Обои. Желтые, с золотистыми вензелями. Ими была обклеена вся квартира. Смотрелось вычурно и броско, но на что хватило денег. Местами они были потрепаны мной, местами залиты пивом, а местами и вовсе отсутствовал целый кусок. Но именно эти обои ярко запечатлелись в моей памяти. Я любила очерчивать узоры пальчиком. Могла возиться с ними часами, отвлекая себя от криков на кухне. Обычно там ругались тетя Эмма и мама. Помню, как плотно прижимаю ладошки к ушам, но их звонкие голоса прорываются сквозь эту защиту. Именно по этой причине я не люблю кухни. Слишком много разбитой посуды они видели. Слишком много стены слышали. Слишком много алкоголя было вылито в раковину.

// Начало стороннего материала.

import Mathlib
import Summits.ValiantsHypothesis.ValiantsHypothesis.Theses.LacunarySymmetroid
import Summits.ValiantsHypothesis.ValiantsHypothesis.Theorems.SymmetroidDescartesThetaPencilWitnessTheta
import Summits.ValiantsHypothesis.ValiantsHypothesis.Theorems.FeketeSOSSOSMagnificationStubVnpAssembly
import Literature.Computability.AlgebraicComplexity.RealTauConjectureViaVnProofs
import Literature.Computability.AlgebraicComplexity.VNPClosedUnderProjection
import Literature.Computability.AlgebraicComplexity.ValiantConjectureProofs
import Literature.Computability.AlgebraicComplexity.ArithCircuitProofs
import Literature.Computability.AlgebraicComplexity.TavenasHutchinsonFamily

/-!
# Route LacunarySymmetroid — crux `ThetaWitness` (stmt-ValiantsHypothesis-18052)

`Summit.ValiantsHypothesis.ValiantsHypothesis.Theses.LacunarySymmetroid.ThetaWitness`: there are a
real family `Θ_n ∈ ℝ[y_0, …, y_{n-1}]` whose complexification is a `VNP` family and exponents
`d_{n,i}` such that, eventually in `n`, the restriction `Θ_n(X^{d_{n,0}}, …, X^{d_{n,n-1}})` has at
least `2^{n⌊log₂ n⌋} - 1` distinct real zeros.

## The witness (Tavenas' `P`-definable Hutchinson family, re-based from bits to digits)

Put `L = ⌊log₂ n⌋`, `ν = n L`, `β = 2L + 3`.  Tavenas' Cor. 3.37 (tree theorem
`Tavenas2014_cor_3_37_holds`) gives a multilinear `h_ν ∈ ℚ[x_0..x_{2ν+2}, z_0..z_{2ν+2}]`, a
projection of `PER_{q(ν)}` with `q` p-bounded, such that
`h_ν(X^{2^j}; 2^{2^i}) = V_ν = Σ_{i<2^ν} 2^{2i(2^ν-1-i)} X^i` (`tavenasV ν`), a polynomial with
`2^ν - 1` distinct real roots (`le_card_roots_toFinset_map_tavenasV`, Tavenas 2014 Lemme 3.36 via
Hutchinson's dominant-term argument).  The DIGIT substitution

  `x_j ↦ y_{⌊j/β⌋}^{2^{j mod β}}`   (`⌊j/β⌋ < n` because `2ν + 3 ≤ β n` for `n ≥ 1`),   `z_i ↦ 2^{2^i}`

turns `h_ν ⊗ ℝ` into `Θ_n ∈ ℝ[y_0, …, y_{n-1}]`, and along the monomial curve `y_i = X^{2^{β i}}`
one has `x_j ↦ X^{2^{β⌊j/β⌋ + (j mod β)}} = X^{2^j}`, so `Θ_n(X^{d_{n,i}}) = V_ν` with
`d_{n,i} = 2^{β i}`: `2^{nL} - 1` distinct real zeros at every `n ≥ 1`.

`VNP`: `h_ν ⊗ ℂ` is a projection of `PER_{q(ν)}` over `ℂ` (`isProjection_map`, `map_perPoly`),
`PER ∈ VNP_ℂ` (`isVNPFamily_perPoly_holds`) and `VNP` is closed under p-projections among
p-families (`IsVNPFamily.of_isPProjection_holds`), so `n ↦ h_{ν(n)} ⊗ ℂ` is a `VNP` family; and
`VNP` is closed under substitutions of p-bounded cost and degree (`isVNPFamily_aeval_of_isPBounded`
below: the Boolean sum commutes with a substitution of the genuine variables,
`boolSum_aeval_sumElim`; Bürgisser's substitution bound `complexity_aeval_le`; degrees multiply,
`totalDegree_aeval_le_mul`), each `y^{2^s}` costing `≤ 2^β ≤ 8n²` gates (constants are free in
Valiant's model, Bürgisser 2000 Def. 2.1).  The complexification of `Θ_n` is literally this
substituted family (`map_bind₁`).

References: S. Tavenas, PhD thesis (ENS Lyon 2014), Lemme 3.36, Cor. 3.37;
P. Bürgisser, *Completeness and Reduction in Algebraic Complexity Theory* (2000), §2.1, Rem. 2.7;
J. I. Hutchinson, Trans. AMS 25 (1923).
-/

noncomputable section

-- single-conjunct layout: Sub = Summit, duplicated namespace component intended
set_option linter.dupNamespace false

namespace Summit.ValiantsHypothesis.ValiantsHypothesis.Theorems.LacunarySymmetroid

open MvPolynomial Literature.Computability.AlgebraicComplexity
open Summit.ValiantsHypothesis.ValiantsHypothesis.Theorems.SymmetroidDescartes
  (isProjection_map complexity_pow_le totalDegree_aeval_le_mul eval_map_tavenas_h)
open Summit.ValiantsHypothesis.ValiantsHypothesis.Theorems.FeketeSOSSOSMagnification
  (isVNPFamily_of_levelwise' boolSum_aeval_sumElim)

universe v w

/-! ### `VNP` is closed under p-bounded substitutions -/

/-- **`VNP_ℂ` is closed under substitutions of p-bounded cost and degree** (Bürgisser 2000, §2.1
with Rem. 2.7): if `f ∈ VNP` over `ℂ`, `f_n = Σ_e G_n(x, e)` with `G ∈ VP`, and `a_n` substitutes
polynomials in the variables `τ n` for the variables of `f_n`, with `#(τ n)`, the total cost
`Σ_v L(a_n v)` and every degree `deg (a_n v)` at most `B n` for a p-bounded `B`, then
`(f_n(a_n))_n ∈ VNP`: the Boolean sum commutes with the substitution of the genuine variables
(`boolSum_aeval_sumElim`), the substituted witness costs `≤ L(G_n) + Σ_v L(a_n v)`
(`complexity_aeval_le`, `complexity_rename_le`) and has degree `≤ (B n + 1) · deg G_n`
(`totalDegree_aeval_le_mul`). -/
theorem isVNPFamily_aeval_of_isPBounded {σ : ℕ → Type v} {τ : ℕ → Type w}
    [∀ n, Fintype (σ n)] [∀ n, Fintype (τ n)]
    {f : ∀ n, MvPolynomial (σ n) ℂ} (hf : IsVNPFamily f)
    (a : ∀ n, σ n → MvPolynomial (τ n) ℂ) {B : ℕ → ℕ} (hB : IsPBounded B)
    (hcard : ∀ n, Fintype.card (τ n) ≤ B n) (hcx : ∀ n, ∑ v, complexity (a n v) ≤ B n)
    (hdeg : ∀ n v, (a n v).totalDegree ≤ B n) :
    IsVNPFamily (fun n => aeval (a n) (f n)) := by
  obtain ⟨⟨-, hfdeg⟩, u, G, ⟨⟨hGcard, hGdeg⟩, hGcx⟩, hfG⟩ := hf
  have hPF : IsPFamily (fun n => aeval (a n) (f n)) :=
    ⟨hB.mono hcard, (IsPBounded.mul_holds hB hfdeg).mono fun n =>
      totalDegree_aeval_le_mul (a n) (f n) (fun v => hdeg n v)⟩
  refine isVNPFamily_of_levelwise'
    (B := fun n => Fintype.card (σ n ⊕ Fin (u n)) + (complexity (G n) + B n) +
      (B n + 1) * (G n).totalDegree) hPF
    (IsPBounded.add_holds (IsPBounded.add_holds hGcard (IsPBounded.add_holds hGcx hB))
      (IsPBounded.mul_holds (IsPBounded.add_holds hB (IsPBounded.const 1)) hGdeg)) fun n => ?_
  -- the substituted witness at level `n`: genuine variables substituted, Boolean ones kept
  let s : σ n ⊕ Fin (u n) → MvPolynomial (τ n ⊕ Fin (u n)) ℂ :=
    Sum.elim (fun v => rename Sum.inl (a n v)) (fun j => X (Sum.inr j))
  refine ⟨u n, aeval s (G n), ?_, ?_, ?_, ?_⟩
  · -- its Boolean sum is `f_n(a_n)`
    rw [hfG n]
    exact boolSum_aeval_sumElim (a n) (G n)
  · -- length of the Boolean sum
    have h1 : u n ≤ Fintype.card (σ n ⊕ Fin (u n)) := by
      rw [Fintype.card_sum, Fintype.card_fin]
      exact Nat.le_add_left _ _
    exact h1.trans ((Nat.le_add_right _ _).trans (Nat.le_add_right _ _))
  · -- cost of the substituted witness
    have h1 := complexity_aeval_le (G n) s
    have h2 : ∑ v, complexity (s v) ≤ B n := by
      rw [Fintype.sum_sum_type]
      have hl : ∀ v, complexity (s (Sum.inl v)) ≤ complexity (a n v) := fun v =>
        complexity_rename_le_holds' Sum.inl (a n v)
      have hr : ∀ j, complexity (s (Sum.inr j)) = 0 := fun j => complexity_X_holds _
      simp only [hr, Finset.sum_const_zero, add_zero]
      exact (Finset.sum_le_sum fun v _ => hl v).trans (hcx n)
    calc complexity (aeval s (G n)) ≤ complexity (G n) + B n := h1.trans (Nat.add_le_add_left h2 _)
      _ ≤ _ := (Nat.le_add_left _ _).trans (Nat.le_add_right _ _)
  · -- degree of the substituted witness
    have h1 : (aeval s (G n)).totalDegree ≤ (B n + 1) * (G n).totalDegree :=
      totalDegree_aeval_le_mul s (G n) fun x => by
        rcases x with v | j
        · exact (totalDegree_rename_le _ _).trans ((hdeg n v).trans (Nat.le_succ _))
        · show (X (Sum.inr j) : MvPolynomial (τ n ⊕ Fin (u n)) ℂ).totalDegree ≤ B n + 1
          rw [totalDegree_X]
          exact Nat.le_add_left _ _
    exact h1.trans (Nat.le_add_left _ _)

/-! ### Projections of the permanent, base-changed to `ℂ` -/

/-- **Base-changed projections of `PER` form a `VNP_ℂ` family**: if `h_n ∈ ℚ[σ n]` is a projection
of `PER_{q n}` with `q` and `#(σ n)` p-bounded, then `(h_n ⊗ ℂ)_n ∈ VNP_ℂ` — projections commute
with base change (`isProjection_map`, `map_perPoly`), `PER ∈ VNP` over every field
(`isVNPFamily_perPoly_holds`; Valiant 1979, Bürgisser 2000 Thm. 2.10), `VNP` is closed under
p-projections among p-families (`IsVNPFamily.of_isPProjection_holds`; Bürgisser 2000 §2.1), and
`deg h_n ≤ deg PER_{q n} ≤ q n`. -/
theorem isVNPFamily_map_of_isProjection_perPoly {σ : ℕ → Type v} [∀ n, Fintype (σ n)]
    {q : ℕ → ℕ} (hq : IsPBounded q) (hcard : IsPBounded fun n => Fintype.card (σ n))
    (h : ∀ n, MvPolynomial (σ n) ℚ) (hproj : ∀ n, IsProjection (h n) (perPoly (Fin (q n)) ℚ)) :
    IsVNPFamily (fun n => MvPolynomial.map (algebraMap ℚ ℂ) (h n)) := by
  have hprojC : ∀ n,
      IsProjection (MvPolynomial.map (algebraMap ℚ ℂ) (h n)) (perPoly (Fin (q n)) ℂ) := fun n => by
    have hp := isProjection_map (algebraMap ℚ ℂ) (hproj n)
    rwa [map_perPoly] at hp
  refine IsVNPFamily.of_isPProjection_holds ⟨hcard, hq.mono fun n => ?_⟩ ⟨q, hq, hprojC⟩
    (isVNPFamily_perPoly_holds ℂ)
  calc (MvPolynomial.map (algebraMap ℚ ℂ) (h n)).totalDegree
      ≤ (perPoly (Fin (q n)) ℂ).totalDegree := DefVNP.IsProjection.totalDegree_le_holds (hprojC n)
    _ ≤ Fintype.card (Fin (q n)) := perPoly_isHomogeneous.totalDegree_le
    _ = q n := Fintype.card_fin _

/-! ### The digit substitution -/

/-- **The digit substitution** `x_j ↦ y_{⌊j/β⌋}^{2^{j mod β}}` (`x_j ↦ 0` if `⌊j/β⌋ ≥ n`),
`z_i ↦ 2^{2^i}`, from `m + m` variables into `ℝ[y_0, …, y_{n-1}]`: (i) after base change to `ℂ`
every substituted value costs `≤ 2^β` gates (`L(y^{2^s}) ≤ 2^s`, Bürgisser 2000 §2.1; constants
and variables are free), (ii) has degree `≤ 2^β`, and (iii) when `m ≤ β n` the monomial curve
`y_i = x^{2^{β i}}` is carried to the Kronecker point `(x^{2^j}; 2^{2^i})` of Tavenas' display (3.1),
because `2^{β ⌊j/β⌋} · 2^{j mod β} = 2^j`. -/
theorem exists_digitSubst (n m β : ℕ) (hβ : 0 < β) :
    ∃ g : Fin m ⊕ Fin m → MvPolynomial (Fin n) ℝ,
      (∀ v, complexity (MvPolynomial.map (algebraMap ℝ ℂ) (g v)) ≤ 2 ^ β) ∧
      (∀ v, (MvPolynomial.map (algebraMap ℝ ℂ) (g v)).totalDegree ≤ 2 ^ β) ∧
      (m ≤ β * n → ∀ (x : ℝ) (v : Fin m ⊕ Fin m),
        MvPolynomial.eval (fun i : Fin n => x ^ 2 ^ (β * (i : ℕ))) (g v) =
          Sum.elim (fun j : Fin m => x ^ 2 ^ (j : ℕ)) (fun i : Fin m => (2 : ℝ) ^ 2 ^ (i : ℕ)) v) := by
  have h2β : ∀ j : ℕ, 2 ^ (j % β) ≤ 2 ^ β := fun j =>
    Nat.pow_le_pow_right (by norm_num) (Nat.mod_lt _ hβ).le
  refine ⟨Sum.elim
      (fun j => if hj : (j : ℕ) / β < n then X ⟨(j : ℕ) / β, hj⟩ ^ 2 ^ ((j : ℕ) % β) else 0)
      (fun i => C ((2 : ℝ) ^ 2 ^ (i : ℕ))), ?_, ?_, ?_⟩
  · -- (i) cost after base change
    rintro (j | i)
    · simp only [Sum.elim_inl]
      split_ifs with hj
      · rw [map_pow, map_X]
        refine (complexity_pow_le _ _).trans ?_
        rw [complexity_X_holds, mul_zero, zero_add]
        exact h2β j
      · rw [map_zero, ← C_0, complexity_C_holds]
        exact Nat.zero_le _
    · simp only [Sum.elim_inr]
      rw [map_C, complexity_C_holds]
      exact Nat.zero_le _
  · -- (ii) degree after base change
    rintro (j | i)
    · simp only [Sum.elim_inl]
      split_ifs with hj
      · rw [map_pow, map_X]
        refine (totalDegree_pow _ _).trans ?_
        rw [totalDegree_X, mul_one]
        exact h2β j
      · rw [map_zero, totalDegree_zero]
        exact Nat.zero_le _
    · simp only [Sum.elim_inr]
      rw [map_C, totalDegree_C]
      exact Nat.zero_le _
  · -- (iii) the monomial curve goes to the Kronecker point
    rintro hm x (j | i)
    · have hj : (j : ℕ) / β < n :=
        (Nat.div_lt_iff_lt_mul hβ).2 (lt_of_lt_of_le j.2 (hm.trans_eq (Nat.mul_comm _ _)))
      simp only [Sum.elim_inl, dif_pos hj, map_pow, eval_X]
      rw [← pow_mul, ← pow_add, Nat.div_add_mod (j : ℕ) β]
    · simp only [Sum.elim_inr, eval_C]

Достаю следующий отрывок. Мама. В моей памяти она выглядит роскошно: пышная копна русых кудрей, губы, четко очерченные вишневым карандашом, и глаза. Черные. Стеклянные. Смотрящие сквозь меня. Иногда в них зажигался огонек. В такие дни тетя Эмма хватала меня за шкирку и в легкой одежде выволакивала на улицу. Твердила гулять на площадке, а я в ответ плакала. Мне было холодно и одиноко. Я хотела к маме.
Мама. Она была низкого роста, плотного телосложения. К моменту смерти похудела, но я раз за разом вычеркивала этот образ из головы. Хочу помнить ее живой, со здоровым цветом лица и теплыми руками. Пухлые щечки были только к лицу, и даже горбинка на носу делала лицо миловидным. Она была красивой женщиной, пока не встретила его. Того, кто смог разбить две жизни и улучшить одну.

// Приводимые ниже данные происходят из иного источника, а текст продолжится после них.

/-! ## Non-vacuity of the carriers, as far as the tree certifies it -/

/-- André's base pieces (the carrier of road (R1), `Andre1996.IsAbelianTypePiece`) exist in every dimension,
OUTRIGHT: `Spec ℂ` in dimension `0` and an abelian variety of dimension `d + 1` (powers of an elliptic curve,
`Motives.exists_abelianVariety_dim_eq_succ`). [cite: Andre1996Motifs, §4.5 (p. 24)] [cite: SilvermanAEC2009, III.3.6] -/
theorem exists_isAbelianTypePiece (d : ℕ) : ∃ X : SchemeOver ℂ, Andre1996.IsAbelianTypePiece d X := by
  match d with
  | 0 => exact ⟨_, Andre1996.IsAbelianTypePiece.unit⟩
  | d + 1 =>
    obtain ⟨A, hA⟩ := Motives.exists_abelianVariety_dim_eq_succ ℂ d
    exact ⟨A.X, hA ▸ Andre1996.IsAbelianTypePiece.abelianVariety A⟩

/-- The abelian-variety binder of `HC_AV` is inhabited in every dimension `≥ 4` (where the open content lies), OUTRIGHT.
[cite: SilvermanAEC2009, III.3.6] -/
theorem exists_abelianVariety_four_le_dim : ∃ A : AbelianVariety ℂ, 4 ≤ A.dim := by
  obtain ⟨A, hA⟩ := Motives.exists_abelianVariety_dim_eq_succ ℂ 3
  exact ⟨A, by omega⟩

/-- Projective K3 surfaces — the carrier `Surfaces.IsK3Surface` of rows 1–2 — are inhabited MODULO the Literature record
of the surjectivity of the period map for projective K3 surfaces (`Surfaces.Huybrechts_K3_periodSurjective_projective`,
Huybrechts Ch. 6 Rem. 3.3 / Ch. 7; its corollary `exists_isK3Surface` is proved in the tree); and for every such
witness the slices `m ≤ 1` of the row-1a target hold.  The tree constructs no K3 surface outright.
[cite: Huybrechts2016K3, Ch. 6 Rem. 3.3] -/
theorem exists_isK3Surface_and_hc_pow_le_one (h : Surfaces.Huybrechts_K3_periodSurjective_projective) :
    ∃ S : SchemeOver ℂ, IsK3Surface S ∧ HodgeConjectureFor 2 S ∧
      HodgeConjectureFor (0 * 2) (S.pow 0) ∧ HodgeConjectureFor (1 * 2) (S.pow 1) := by
  obtain ⟨S, hS⟩ := h.exists_isK3Surface
  exact ⟨S, hS, hc_K3 hS, hc_K3Powers_pow_zero hS, hc_K3Powers_pow_one hS⟩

Возвращаюсь в нашу квартиру. Крохотная прихожая, с одинокой вешалкой на тонкой ножке. Маленький коврик на входе был так сильно истоптан, что надпись «Добро пожаловать» была стерта. Из прихожей я попадаю в большую комнату. Она едва обставлена мебелью: здесь лишь коричневый диван, на котором мы умудрялись спать втроем, журнальный столик и комод. В углу комнаты, рядом с балконом, тетя Эмма устроила детский уголок: коробка из-под обуви с небольшим количеством игрушек. Именно там я проводила большую часть времени. Тихонечко довольствовалась тем, что имела.